* Items from a dataset

[Start of section]

/-
K-task «TOWER», part (v) (cell rh-split, lead RULING #403 (c); statement = rh-splitx-theory-1 g12 (α′) signature file
`T34ConfigMaxReLattice.lean` sha16 0675001484e7ecb9, VERBATIM hypotheses; shape nod rh-split-ref-2 g7 00:55:06Z (b)).
«EVERY LATTICE DETECTS AN ATTAINED σ* IN THE MODEL CLASS» — the positive dual of
`ScrewLatticeTower.not_criterion_of_classC`'s second conjunct.  Model-class bookkeeping, RH-free, ζ-free, 0 toward
RH.  Nothing here bears on the truth of RH.
-/
import Summits.RiemannHypothesis.RiemannHypothesis.Theorems.Splittings.ScrewLatticeTowerClassC
import Summits.RiemannHypothesis.RiemannHypothesis.Theorems.Splittings.ScrewLatticeSupA
import Summits.RiemannHypothesis.RiemannHypothesis.Theorems.Splittings.ScrewLatticeFozB
import Literature.Analysis.Complex.BochnerTubeGrowth
import HarnessLib

/-!
# Every lattice detects an attained supremum abscissa in the model class

Let `Z : Config` be a configuration of off-line quadruples with positive multiplicities, exponents `κ = σ + iγ`
with `0 < σ < γ` and `Re κ₂ = Re κ₁`, and `Σ m/γ² < ∞`.  If its model screw function has a SUB-EXPONENTIAL FLOOR
on one lattice `hℕ`, `h > 0` (`∀ η > 0, ∃ K, ∀ k, Ψ_Z(kh) ≥ -K e^{ηkh}`), then the supremum of the abscissae is NOT
attained (`Config.not_maxRe_of_latticeSubexpFloor`): blind classes cannot DERIVE attainedness
(`not_criterion_of_classC`, `not_criterion_of_classB₀`) while a one-sided sub-exponential floor on ANY lattice
REFUTES it — every blind configuration of record (B16/B26) is necessarily unattained, by theorem.  Proof = the
tree's `ScrewLatticeSup.strip_of_supAttained_of_latticeFloor` (screw-bridge g12) with ζ's zero series replaced by
the configuration series over `Z.ι ⊕ Z.ι`: `g_s(k) = 2e^{-Bkh}·quadTerm`, majorant `16 m/γ²`, top-layer form
`quadTerm - e^{σt} Re[(2m/κ²) e^{iγt}] = O(m/γ²)`, `Re(4m/κ²) < 0` from `σ < γ`, floor
`⇒ Σ' g ≥ -2K e^{(η-B)kh} → 0`, contradiction by `ScrewLatticeSup.false_of_tsum_trig_eventually_ge`.
Std axioms.  Nothing here bears on the truth of RH.
-/

noncomputable section

set_option linter.dupNamespace false

open Complex Filter Topology
open scoped ComplexConjugate Real

namespace Summit.RiemannHypothesis.RiemannHypothesis.Theorems.Splittings.ScrewLatticeTower

open Summit.RiemannHypothesis.RiemannHypothesis.Theorems.Splittings.ScrewLatticeWolff
open Summit.RiemannHypothesis.RiemannHypothesis.Theorems.Splittings.ScrewLatticeSup
  (false_of_tsum_trig_eventually_ge)
open Summit.RiemannHypothesis.RiemannHypothesis.Theorems.Splittings.ScrewLatticeFoz
  (tendsto_exp_lattice tendsto_exp_neg_mul_exp_lattice)

/-! ## 18. The terms `quadTerm m κ t` of a configuration series -/

/-- `‖(cosh(κt) - 1)/κ²‖ ≤ 2 e^{|σ| t}/γ²` for `t ≥ 0` (`κ = σ + iγ`, `γ ≠ 0`). -/
theorem norm_cosh_sub_one_div_sq_le {κ : ℂ} (hγ : κ.im ≠ 0) {t : ℝ} (ht : 0 ≤ t) :
    ‖(Complex.cosh (κ * t) - 1) / κ ^ 2‖ ≤ 2 * Real.exp (|κ.re| * t) / κ.im ^ 2 := by
  have hγ2 : 0 < κ.im ^ 2 := by positivity
  have hre : (κ * t).re = κ.re * t := by simp [Complex.mul_re]
  have hnum : ‖Complex.cosh (κ * t) - 1‖ ≤ 2 * Real.exp (|κ.re| * t) := by
    have h1 : ‖Complex.cosh (κ * t)‖ ≤ Real.exp (|κ.re| * t) := by
      refine (Literature.Analysis.Complex.norm_cosh_le_exp_abs_re _).trans (Real.exp_le_exp.2 (le_of_eq ?_))
      rw [hre, abs_mul, abs_of_nonneg ht]
    have hE1 : 1 ≤ Real.exp (|κ.re| * t) := Real.one_le_exp (by positivity)
    calc ‖Complex.cosh (κ * t) - 1‖ ≤ ‖Complex.cosh (κ * t)‖ + ‖(1 : ℂ)‖ := norm_sub_le _ _
      _ ≤ 2 * Real.exp (|κ.re| * t) := by rw [norm_one]; linarith
  have hden : κ.im ^ 2 ≤ ‖κ ^ 2‖ := by
    rw [norm_pow]
    have h := Complex.abs_im_le_norm κ
    have h' : |κ.im| ^ 2 ≤ ‖κ‖ ^ 2 := pow_le_pow_left₀ (abs_nonneg _) h 2
    rwa [sq_abs] at h'
  rw [norm_div]
  exact div_le_div₀ (by positivity) hnum hγ2 hden

/-- **Termwise majorant**: `|quadTerm m κ t| ≤ 8 m e^{|σ|t}/γ²` (`m ≥ 0`, `t ≥ 0`, `γ ≠ 0`). -/
theorem abs_quadTerm_le {m : ℝ} (hm : 0 ≤ m) {κ : ℂ} (hγ : κ.im ≠ 0) {t : ℝ} (ht : 0 ≤ t) :
    |quadTerm m κ t| ≤ 8 * m * Real.exp (|κ.re| * t) / κ.im ^ 2 := by
  have h1 := norm_cosh_sub_one_div_sq_le hγ ht
  have h2 : |((Complex.cosh (κ * t) - 1) / κ ^ 2).re| ≤ ‖(Complex.cosh (κ * t) - 1) / κ ^ 2‖ :=
    Complex.abs_re_le_norm _
  rw [quadTerm, abs_mul, abs_of_nonneg (by positivity : (0 : ℝ) ≤ 4 * m)]
  calc 4 * m * |((Complex.cosh (κ * t) - 1) / κ ^ 2).re|
      ≤ 4 * m * (2 * Real.exp (|κ.re| * t) / κ.im ^ 2) := by
        exact mul_le_mul_of_nonneg_left (h2.trans h1) (by positivity)
    _ = 8 * m * Real.exp (|κ.re| * t) / κ.im ^ 2 := by ring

[End of section]

Quote the records above exactly, from the first line through the line containing "g7 00:55:06Z (b)).", and nothing more.

/-
K-task «TOWER», part (v) (cell rh-split, lead RULING #403 (c); statement = rh-splitx-theory-1 g12 (α′) signature file
`T34ConfigMaxReLattice.lean` sha16 0675001484e7ecb9, VERBATIM hypotheses; shape nod rh-split-ref-2 g7 00:55:06Z (b)).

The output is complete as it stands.